== Source data

import Summits.Ventures.QEC.CircuitDistance.PortZSector
import Summits.Ventures.QEC.CircuitDistance.PortFibreCover
import HarnessLib

/-!
# P3-PORT (E5): the SECTOR THEOREMS in dischargeable form (cell `qec`, experiment CDX, seat qec-cdx-type-1; fix-forward of
# `PortXSector` / `PortZSector` after qec-cdx-idea-1's binder-domain note and the `b = 0` coverage case)

* `IsXClass T g` / `IsZClass T g`: `g` is a CLASS of the table (a generator support of the extended code, up to translation);
  the completeness binder now ranges over CLASS-WORDS only (for a non-class `g ∈ proj F` no realisation exists);
* budget-aware coverage checkers `XTable.covers₀` / `ZTable.covers₀` (the null clause is checked only for positive budget, so
  `b = 0` leaves with `nulls = []` pass) with `xcovers₀_sound` / `zcovers₀_sound` (⇒ `Fibre.Covers₀`);
* per-leaf refutation taken as `¬ e.leaf.Realised` (from `.Unsat`, from a group-cube cover, or from the null split —
  `PortFibreCover`);
* **`no_xLogical_of_leaves₀`** / **`no_zLogical_of_leaves₀`**.
Nothing here asserts a value of `d_circ`.
-/

namespace Summit.Ventures.QEC.CircuitDistance

open Literature.InformationTheory.QuantumCodes

variable {ℓ m : ℕ} [NeZero ℓ] [NeZero m]

/-- `g` is an `X`-CLASS of the table: the (translated) class of some kind with a non-zero column. -/
def IsXClass (T : XTable ℓ m) (g : Finset (BB.Mono ℓ m ⊕ BB.Mono ℓ m)) : Prop :=
  ∃ k ∈ XKind.all, ∃ i : BB.Mono ℓ m, (T.cls k).map (trQ i) = some g

/-- `g` is a `Z`-CLASS of the table. -/
def IsZClass (T : ZTable ℓ m) (g : Finset (BB.Mono ℓ m ⊕ BB.Mono ℓ m)) : Prop :=
  ∃ k ∈ ZKind.all, ∃ i : BB.Mono ℓ m, (T.cls k).map (trQ i) = some g

/-- Every class of a column of the `X`-sector DEM is an `X`-class. -/
theorem isXClass_of_cls (S : SMCode ℓ m) (T : XTable ℓ m) (Nc : ℕ) (f : Fault ℓ m) (g : Finset (BB.Mono ℓ m ⊕ BB.Mono ℓ m))
    (h : (xDEM S T Nc).cls f = some g) : IsXClass T g := by
  change (f.xKind.bind fun ki => (T.cls ki.1).map (trQ ki.2)) = some g at h
  rcases hk : f.xKind with _ | ⟨k, i⟩
  · rw [hk] at h; simp at h
  · rw [hk, Option.bind_some] at h
    exact ⟨k, XKind.mem_all k (fun lay => Fault.xKind_ne_zero hk lay), i, h⟩

/-- Every class of a column of the `Z`-sector DEM is a `Z`-class. -/
theorem isZClass_of_cls (S : SMCode ℓ m) (T : ZTable ℓ m) (Nc : ℕ) (f : Fault ℓ m) (g : Finset (BB.Mono ℓ m ⊕ BB.Mono ℓ m))
    (h : (zDEM S T Nc).cls f = some g) : IsZClass T g := by
  change (f.zKind.bind fun ki => (T.cls ki.1).map (trQ ki.2)) = some g at h
  rcases hk : f.zKind with _ | ⟨k, i⟩
  · rw [hk] at h; simp at h
  · rw [hk, Option.bind_some] at h
    exact ⟨k, ZKind.mem_all k (fun lay => Fault.zKind_ne_zero hk lay), i, h⟩

/-- Projections of column sets are class-words (abstract). -/
theorem isClass_of_mem_proj {ι δ γ V : Type*} [DecidableEq ι] [DecidableEq δ] [DecidableEq γ] [AddCommGroup V]
    [Module (ZMod 2) V] (D : Fibre.DEM ι δ γ V) (F : Finset ι) (g : γ) (hg : g ∈ Fibre.proj D F) :
    ∃ i ∈ F, D.cls i = some g := by
  rw [Fibre.mem_proj] at hg
  have hpos := hg.pos
  unfold Fibre.mult at hpos
  obtain ⟨i, hi⟩ := Finset.card_pos.1 hpos
  exact ⟨i, (Finset.mem_filter.1 hi).1, (Finset.mem_filter.1 hi).2⟩

/-! ## Budget-aware coverage checkers -/

/-- DECIDABLE COVERAGE CHECK (budget-aware) of a leaf entry against the `X`-table. -/
def XTable.covers₀ (S : SMCode ℓ m) (T : XTable ℓ m) (Nc : ℕ) (e : LeafEntry ℓ m) : Bool :=
  decide (e.word.length = e.leaf.k) &&
  (XKind.all.product (monoList ℓ m)).all fun ki =>
    match (T.cls ki.1).map (trQ ki.2) with
    | none => decide (e.leaf.budget = 0) || (List.range Nc).all fun c0 =>
        decide ((T.detFast S Nc ki.1 ki.2 (c0 + 1)).image encDet = ∅) ||
          e.leaf.nulls.any fun c => decide ((e.leaf.coordsOf c).toFinset = (T.detFast S Nc ki.1 ki.2 (c0 + 1)).image encDet)
    | some g => (List.range e.word.length).all fun j =>
        !decide (e.word[j]? = some g) ||
          (List.range Nc).all fun c0 =>
            (e.leaf.group j).any fun c => decide ((e.leaf.coordsOf c).toFinset = (T.detFast S Nc ki.1 ki.2 (c0 + 1)).image encDet)

/-- DECIDABLE COVERAGE CHECK (budget-aware) of a leaf entry against the `Z`-table. -/
def ZTable.covers₀ (S : SMCode ℓ m) (T : ZTable ℓ m) (Nc : ℕ) (e : LeafEntry ℓ m) : Bool :=
  decide (e.word.length = e.leaf.k) &&
  (ZKind.all.product (monoList ℓ m)).all fun ki =>
    match (T.cls ki.1).map (trQ ki.2) with
    | none => decide (e.leaf.budget = 0) || (List.range Nc).all fun c0 =>
        decide ((T.detFast S ki.1 ki.2 (c0 + 1)).image encDet = ∅) ||
          e.leaf.nulls.any fun c => decide ((e.leaf.coordsOf c).toFinset = (T.detFast S ki.1 ki.2 (c0 + 1)).image encDet)
    | some g => (List.range e.word.length).all fun j =>
        !decide (e.word[j]? = some g) ||
          (List.range Nc).all fun c0 =>
            (e.leaf.group j).any fun c => decide ((e.leaf.coordsOf c).toFinset = (T.detFast S ki.1 ki.2 (c0 + 1)).image encDet)

/-- **Coverage soundness** (`X`, budget-aware). -/
theorem xcovers₀_sound (S : SMCode ℓ m) (T : XTable ℓ m) (hS : T.ShapeCorrect S) (Nc : ℕ) (e : LeafEntry ℓ m)
    (h : T.covers₀ S Nc e = true) : Fibre.Covers₀ (xDEM S T Nc) (scope Nc) encDet e.word e.leaf := by
  unfold XTable.covers₀ at h
  simp only [Bool.and_eq_true, decide_eq_true_eq, List.all_eq_true] at h
  obtain ⟨hlen, hall⟩ := h
  refine ⟨encDet_injective, hlen, fun f hf j hcls => ?_, ?_⟩
  · obtain ⟨h₁, h₂⟩ := hf
    change (f.xKind.bind fun ki => (T.cls ki.1).map (trQ ki.2)) = some e.word[j] at hcls
    rcases hk : f.xKind with _ | ⟨k, i⟩
    · rw [hk] at hcls; simp at hcls
    · rw [hk, Option.bind_some] at hcls
      have hkall : k ∈ XKind.all := XKind.mem_all k (fun lay => Fault.xKind_ne_zero hk lay)
      have hki := hall (k, i) (List.pair_mem_product.2 ⟨hkall, mem_monoList i⟩)
      simp only [hcls] at hki
      rw [List.all_eq_true] at hki
      have hj := hki j (List.mem_range.2 j.2)
      simp only [Bool.or_eq_true, Bool.not_eq_true', decide_eq_false_iff_not, List.all_eq_true, List.any_eq_true,
        decide_eq_true_eq] at hj
      rcases hj with hj | hj
      · exact absurd (List.getElem?_eq_getElem j.2) hj
      · obtain ⟨c, hc, hcc⟩ := hj (f.cyc - 1) (List.mem_range.2 (by omega))
        refine ⟨c, hc, ?_⟩
        rw [hcc, Nat.sub_add_cancel h₁, XTable.detFast_eq_xDet (hS k hkall) Nc i f.cyc h₁ h₂, ← xDet_eq_of_xKind S Nc f hk]
        rfl
  · by_cases hb : e.leaf.budget = 0
    · exact Or.inl hb
    · refine Or.inr fun f hf hcls => ?_
      obtain ⟨h₁, h₂⟩ := hf
      change (f.xKind.bind fun ki => (T.cls ki.1).map (trQ ki.2)) = none at hcls
      rcases hk : f.xKind with _ | ⟨k, i⟩
      · exact Or.inl (xDet_eq_empty_of_xKind S Nc f hk)
      · rw [hk, Option.bind_some] at hcls
        have hkall : k ∈ XKind.all := XKind.mem_all k (fun lay => Fault.xKind_ne_zero hk lay)
        have hki := hall (k, i) (List.pair_mem_product.2 ⟨hkall, mem_monoList i⟩)
        simp only [hcls, hb, decide_false, Bool.false_or] at hki
        rw [List.all_eq_true] at hki
        have hc := hki (f.cyc - 1) (List.mem_range.2 (by omega))
        simp only [Bool.or_eq_true, decide_eq_true_eq, List.any_eq_true] at hc
        have hcol : (T.detFast S Nc k i (f.cyc - 1 + 1)).image encDet = (xDet S Nc f).image encDet := by
          rw [Nat.sub_add_cancel h₁, XTable.detFast_eq_xDet (hS k hkall) Nc i f.cyc h₁ h₂, ← xDet_eq_of_xKind S Nc f hk]
        rcases hc with hc | ⟨c, hcn, hcc⟩
        · left; rw [hcol, Finset.image_eq_empty] at hc; exact hc
        · right; exact ⟨c, hcn, by rw [hcc, hcol]; rfl⟩

/-- **Coverage soundness** (`Z`, budget-aware). -/
theorem zcovers₀_sound (S : SMCode ℓ m) (T : ZTable ℓ m) (hS : T.ShapeCorrect S) (Nc : ℕ) (e : LeafEntry ℓ m)
    (h : T.covers₀ S Nc e = true) : Fibre.Covers₀ (zDEM S T Nc) (scope Nc) encDet e.word e.leaf := by
  unfold ZTable.covers₀ at h
  simp only [Bool.and_eq_true, decide_eq_true_eq, List.all_eq_true] at h
  obtain ⟨hlen, hall⟩ := h
  refine ⟨encDet_injective, hlen, fun f hf j hcls => ?_, ?_⟩
  · obtain ⟨h₁, h₂⟩ := hf
    change (f.zKind.bind fun ki => (T.cls ki.1).map (trQ ki.2)) = some e.word[j] at hcls
    rcases hk : f.zKind with _ | ⟨k, i⟩
    · rw [hk] at hcls; simp at hcls
    · rw [hk, Option.bind_some] at hcls
      have hkall : k ∈ ZKind.all := ZKind.mem_all k (fun lay => Fault.zKind_ne_zero hk lay)
      have hki := hall (k, i) (List.pair_mem_product.2 ⟨hkall, mem_monoList i⟩)
      simp only [hcls] at hki
      rw [List.all_eq_true] at hki
      have hj := hki j (List.mem_range.2 j.2)
      simp only [Bool.or_eq_true, Bool.not_eq_true', decide_eq_false_iff_not, List.all_eq_true, List.any_eq_true,
        decide_eq_true_eq] at hj
      rcases hj with hj | hj
      · exact absurd (List.getElem?_eq_getElem j.2) hj
      · obtain ⟨c, hc, hcc⟩ := hj (f.cyc - 1) (List.mem_range.2 (by omega))
        refine ⟨c, hc, ?_⟩
        rw [hcc, Nat.sub_add_cancel h₁, ZTable.detFast_eq_zDet (hS k hkall) Nc i f.cyc h₁ h₂, ← zDet_eq_of_zKind S Nc f hk]
        rfl
  · by_cases hb : e.leaf.budget = 0
    · exact Or.inl hb
    · refine Or.inr fun f hf hcls => ?_
      obtain ⟨h₁, h₂⟩ := hf
      change (f.zKind.bind fun ki => (T.cls ki.1).map (trQ ki.2)) = none at hcls
      rcases hk : f.zKind with _ | ⟨k, i⟩
      · exact Or.inl (zDet_eq_empty_of_zKind S Nc f hk)
      · rw [hk, Option.bind_some] at hcls
        have hkall : k ∈ ZKind.all := ZKind.mem_all k (fun lay => Fault.zKind_ne_zero hk lay)
        have hki := hall (k, i) (List.pair_mem_product.2 ⟨hkall, mem_monoList i⟩)
        simp only [hcls, hb, decide_false, Bool.false_or] at hki
        rw [List.all_eq_true] at hki
        have hc := hki (f.cyc - 1) (List.mem_range.2 (by omega))
        simp only [Bool.or_eq_true, decide_eq_true_eq, List.any_eq_true] at hc
        have hcol : (T.detFast S k i (f.cyc - 1 + 1)).image encDet = (zDet S Nc f).image encDet := by
          rw [Nat.sub_add_cancel h₁, ZTable.detFast_eq_zDet (hS k hkall) Nc i f.cyc h₁ h₂, ← zDet_eq_of_zKind S Nc f hk]
        rcases hc with hc | ⟨c, hcn, hcc⟩
        · left; rw [hcol, Finset.image_eq_empty] at hc; exact hc
        · right; exact ⟨c, hcn, by rw [hcc, hcol]; rfl⟩

/-! ## The sector theorems, dischargeable form -/

/-- Translating a list of generators as a finset map. -/
theorem word_map_toFinset (t : BB.Mono ℓ m) (xs : List (Finset (BB.Mono ℓ m ⊕ BB.Mono ℓ m))) :
    (xs.map (trQ t)).toFinset = xs.toFinset.map (genTranslateEquiv t).toEmbedding := by
  ext g
  simp only [List.mem_toFinset, List.mem_map, Finset.mem_map_equiv]
  constructor
  · rintro ⟨a, ha, rfl⟩
    have : (genTranslateEquiv t).symm (genTranslateEquiv t a) = a := Equiv.symm_apply_apply _ _
    rw [genTranslateEquiv_apply] at this; rw [this]; exact ha
  · intro hg
    refine ⟨(genTranslateEquiv t).symm g, hg, ?_⟩
    rw [← genTranslateEquiv_apply, Equiv.apply_symm_apply]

====

Activity:
Among the lines above, count those containing "nulls", and give only the number.

Solution to this exercise:
3